Rice Wine, the Eucharist, and Communist Prisons

  • Thread starter Thread starter SanRafael1102
  • Start date Start date
Status
Not open for further replies.
S

SanRafael1102

Guest
I know that I’ve mentioned a certain soon to be beatified Archbishop from Illinois several times lately, but I was watching one of his videos the other day (I’m trying to find which one it was for reference sake) and he mentioned a bishop being thrown into a Communist prison.

Later on in the story he mentions that by God’s providence, the bishop was allowed to celebrate Mass while in prison, and then quickly he mentioned that it was because he was given a small amount of rice wine.

I’m not one to argue with the good Archbishop (we’ll call him Peter [because it’s technically his first name]), but I thought that you couldn’t use rice wine for the consecration. I love listening to his videos, but I was just curious: under certain circumstances, can the substance used for consecration be ignored?
 
God’s grace. He provides, knowing man’s limitations.

The “normative” matter for consecration is grape wine. This is an abnormal, exceptional situation.
 
Last edited:
I didn’t think that the principle of Ecclesia Supplet applies in the case of invalid matter, irrespective of extreme circumstances.
 
God is both more understanding and more loving than we are. In extremis situations call for careful discernment on the part of the celebrant. Indeed, we cannot know how the Bishop appealed to the Holy Spirit - or what response He received.
 
I’ve wondered about such scenarios myself. Wheat and grapes do not grow everywhere, and likewise, unleavened, unadulterated wheat bread and pure grape wine does not exist everywhere. The supplies that a priest might take to a remote mission area will eventually run out. What then?

Only the Church can ultimately address such a dilemma. If he was a bishop when he was imprisoned — and this is really going out on a limb, I’m only speculating — borrowing a concept from Orthodox theology, could this have been a use of economia? Giving himself permission, in that he was a successor of the apostles, to interpret the mind of God in this extreme instance?

Again, that’s really going out on a limb.
 
This was Archbishop Pollio of Kaifeng archdiocese, in prison in China in 1951. He wrote later about his experiences in prison. At that time, according to Pollio, grape wine and grape vinegar were not known in China because both were made from grain. (Edited original post because there were some grapes and grape wine in China, brought by missionaries. It seems like what the Archbishop is saying is that most people in China didn’t know about grapes and grape wine.)

He says what he actually got was “sacramental wine” from one of his “fellow missionaries”. He doesn’t say it was rice wine.
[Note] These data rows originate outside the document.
/-- **Rigid-type form.** For `X`, `Y` smooth projective of dimension `n ≥ 1` with `dim Hⁿ(X(ℂ); ℂ) = 2` and a non-zero
`(n,0)`-class on `X`, every injective algebraic correspondence `Hⁿ(X) → Hⁿ(Y)` has an algebraic left inverse.
[cite: Kleiman1968AlgebraicCycles, Appendix to §2 (Thm. 2A11) and §3] [cite: VoisinHodgeI2002, §6.3.2 Thm. 6.32] -/
theorem exists_algebraicLeftInverse_of_finrank_eq_two (hX : IsSmoothProjective n X) (hY : IsSmoothProjective n Y)
    (hn : 0 < n) (hfin : Module.finrank ℂ (complexBetti X n) = 2)
    (hx₀ : ∃ x : complexBetti X n, x ≠ 0 ∧ IsOfHodgeType n X n n 0 x)
    {A : complexBetti X n →ₗ[ℂ] complexBetti Y n} (hA : IsAlgebraicCorrespondence n n Y X A)
    (hinj : Function.Injective A) :
    ∃ B : complexBetti Y n →ₗ[ℂ] complexBetti X n, IsAlgebraicCorrespondence n n X Y B ∧ B ∘ₗ A = LinearMap.id := by
  obtain ⟨x₀, hx₀0, hx₀T⟩ := hx₀
  exact exists_algebraicLeftInverse hX hY hn (exists_types_of_finrank_eq_two hX hn hfin hx₀0 hx₀T) hA hinj

/-! ## §5 The stub, in the skeleton's spelling -/

/-- **Stub `stub_algebraicLeftInverse` of crux `RelativesTate` — the body of `Sig.stub_algebraicLeftInverse` with the
skeleton's carriers `cx X₀ = (baseChange ℚ ℂ).obj X₀` and `Rigid X₀` unfolded**: for a RIGID-TYPE threefold `X₀/ℚ`
(smooth projective of dimension `3`, `dim H³((X₀)_ℂ) = 2`, a non-zero `(3,0)`-class) and a smooth projective complex
threefold `Y`, every injective algebraic correspondence `A : H³((X₀)_ℂ) → H³(Y)` has an algebraic left inverse.
[cite: Kleiman1968AlgebraicCycles, Appendix to §2 (Thm. 2A11) and §3] [cite: VoisinHodgeI2002, §6.3.2 Thm. 6.32]
[cite: Deligne1982HodgeCycles, §1–2] -/
theorem algebraicLeftInverse :
    ∀ ⦃X₀ : SchemeOver.{0} ℚ⦄,
      (IsSmoothProjective 3 X₀ ∧ Module.finrank ℂ (complexBetti ((baseChange ℚ ℂ).obj X₀) 3) = 2 ∧
        ∃ x : complexBetti ((baseChange ℚ ℂ).obj X₀) 3, x ≠ 0 ∧
          IsOfHodgeType 3 ((baseChange ℚ ℂ).obj X₀) 3 3 0 x) →
      ∀ ⦃Y : SchemeOver.{0} ℂ⦄, IsSmoothProjective 3 Y →
        ∀ (A : complexBetti ((baseChange ℚ ℂ).obj X₀) 3 →ₗ[ℂ] complexBetti Y 3),
          IsAlgebraicCorrespondence 3 3 Y ((baseChange ℚ ℂ).obj X₀) A → Function.Injective A →
            ∃ B : complexBetti Y 3 →ₗ[ℂ] complexBetti ((baseChange ℚ ℂ).obj X₀) 3,
              IsAlgebraicCorrespondence 3 3 ((baseChange ℚ ℂ).obj X₀) Y B ∧ B ∘ₗ A = LinearMap.id :=
  fun _ hR _ hY _ hA hinj ↦
    exists_algebraicLeftInverse_of_finrank_eq_two (IsSmoothProjective.baseChange_holds (k := ℚ) ℂ hR.1) hY
      (by norm_num) hR.2.1 hR.2.2 hA hinj

end Summit.HodgeConjecture.HodgeConjecture.Theorems.RelativesTate

end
The prison officials who inspected it thought it was vinegar. It sounds like it was whatever they were using for the regular Masses. It also sounds like the officials were so unfamiliar with sacramental wine, they didn’t know what it was.

So perhaps “Peter” misunderstood, or perhaps at the time in 1951 they had permission to use whatever they were using in China.

http://chiesa.espresso.repubblica.it/articolo/1351054bdc4.html?eng=y&refresh_ce
 
Last edited:
he mentioned a bishop being thrown into a Communist prison.
Was he an Orthodox Bishop (Russian/Romanian) or Catholic?

A well-known Father-Confessor in Russia was asked once how he had perfomed the Divine Liturgy during his many years in Soviet prisons. He answered:

“Many priests knew the text of the Liturgy by heart. We could find bread even if it wasn’t wheat bread, usually without difficulty. We had no choice but to replace the wine with cranberry juice. Instead of the altar with the relics of the martyr on which Church rules require us to serve the Liturgy, we would get the fellow convict-priest among us who had the broadest shoulders to help us. He would strip to his waist, lie down, and then we would say the Divine Liturgy upon his chest. Everyone in the concentration camps of the Gulag was a martyr liable at any moment to die for Christ.”
– Everyday Saints, Pokrov Publications, pg. 253
 
He was Catholic. Archbishop Pollio of Kaifeng.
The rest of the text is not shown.